Speaker: Miljan Bajic  27:34

Do you miss that? Do you miss those?

Speaker: Tobias Mayer  27:37

I do to some extent, and I still partner with people, but it’s in somewhat different ways now. I’ve recently struck up a partnership with a guy, a Belgian guy called Francis Loman, he works on my certified scrum master training as a product owner. So we have the teams build products, and he’s the product owner for that, because he’s an educator. And so what the teams are building are educational tools using Scrum. So I’ve got that kind of partnership now, which is somewhat different to doing co training. I’m a customer, he’s a product owner, the team, the participants are teams. And then I have Scrum masters who are experienced people who’ve done the workshop before, practice it, come in and work as Scrum Masters with the team. So we recreate the whole kind of Scrum structure in a three day workshop. That’s just been fun. It’s different but I learned a lot from all of the Scrum Masters I worked with and from Francis and the participants, yeah. So I still have that experience of collaboration, I’d say now. But I went through a few years of not having it so much. Definitely. 

Speaker: Miljan Bajic  28:57

Yeah. So coming into this, I didn’t know this before that you kind of shifted careers. And in your early mid-30s, made that shift. If you could go back in time, and talk to your 18 year old self. What would you tell him?

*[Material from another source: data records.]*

import Summits.MatrixMultiplication.MatrixMultiplication.Theorems.AbelianSTPPCensusShapeCertVQDefsP

/-!
# Abelian STPP census — kernel evaluation of the budgeted vQ certificate at order 414, path segments (part a3)

Cell mm-stpp, rung F-M1; successor kernel item VQ-CERT (T_E beyond 337 under vQ := vP ∧ E3⁺) in support of the closed crux item
stmt-MatrixMultiplication-19191; seat mm-stpp-vp-p2 (gen 1); support file (no definitions).  PATH SEGMENTS `ShapeCertVQ.pathSegQE M path i n`
(`…ShapeCertVQDefsP`) of `ShapeCertVQ.checkQE 414`: the node-level decision of the budgeted search at the node reached by the candidate
indices `path` (last step first; `[]` = root) and the walk of its pool's candidates `i … i+n−1`, each by `decide +kernel` (no
`native_decide`, standard axioms, `Elab.async false`), sized from the seat's per-node cost profile (calc/pathplan_*.txt, cost = visits +
nodes ≤ 4.5·10³ where the tree allows).  Assembled into `checkQE 414 = true` in `…ShapeCertVQEvalP414` by the lemmas of `…ShapeCertVQSearchP`.
WHAT THIS IS NOT: Boolean evaluations; no statement about STPP families or `ω` by themselves.
-/

set_option linter.dupNamespace false -- `MatrixMultiplication.MatrixMultiplication` (summit = problem, D-0017)
set_option autoImplicit false
set_option Elab.async false -- sequential kernel evaluations

namespace Summit.MatrixMultiplication.MatrixMultiplication.Theorems.ShapeCertVQ

set_option maxHeartbeats 0 in
/-- path segment of the budgeted vQ certificate at order `414`: node `[85]` (last step first), candidates `0 … 5` (cost ≈ 3103; kernel evaluation) -/
theorem ps_414_r_85_0 : pathSegQE 414 [85] 0 6 = true := by
  decide +kernel

end Summit.MatrixMultiplication.MatrixMultiplication.Theorems.ShapeCertVQ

Because I think about this a lot of times, obviously, through a lot of stuff that I’ve been through both personally, growing up in Boston and living through the war, and then coming to United States, obviously, it’s all based on decisions, even decision that my dad decided to come here and having an opportunity to just even think about what would I do if I had the knowledge that I have today. So what would you tell your 18 year old self?

Speaker: Tobias Mayer  29:44

Well, whenever I get asked that question which is not often, I have to say, but the sort of general feel, I mean, you sort of think about what would have happened if I had made this decision instead of that decision?

Speaker: Miljan Bajic  29:56

If you don’t know, right? It’s obviously one thing leads to another but maybe let me put it this way. What would you recommend to somebody today that’s 18-year-old based on your experience and knowledge what you know today? Maybe not to yourself, but to somebody that’s, yeah… that’s undecided what they want to do in life. And anything is possible.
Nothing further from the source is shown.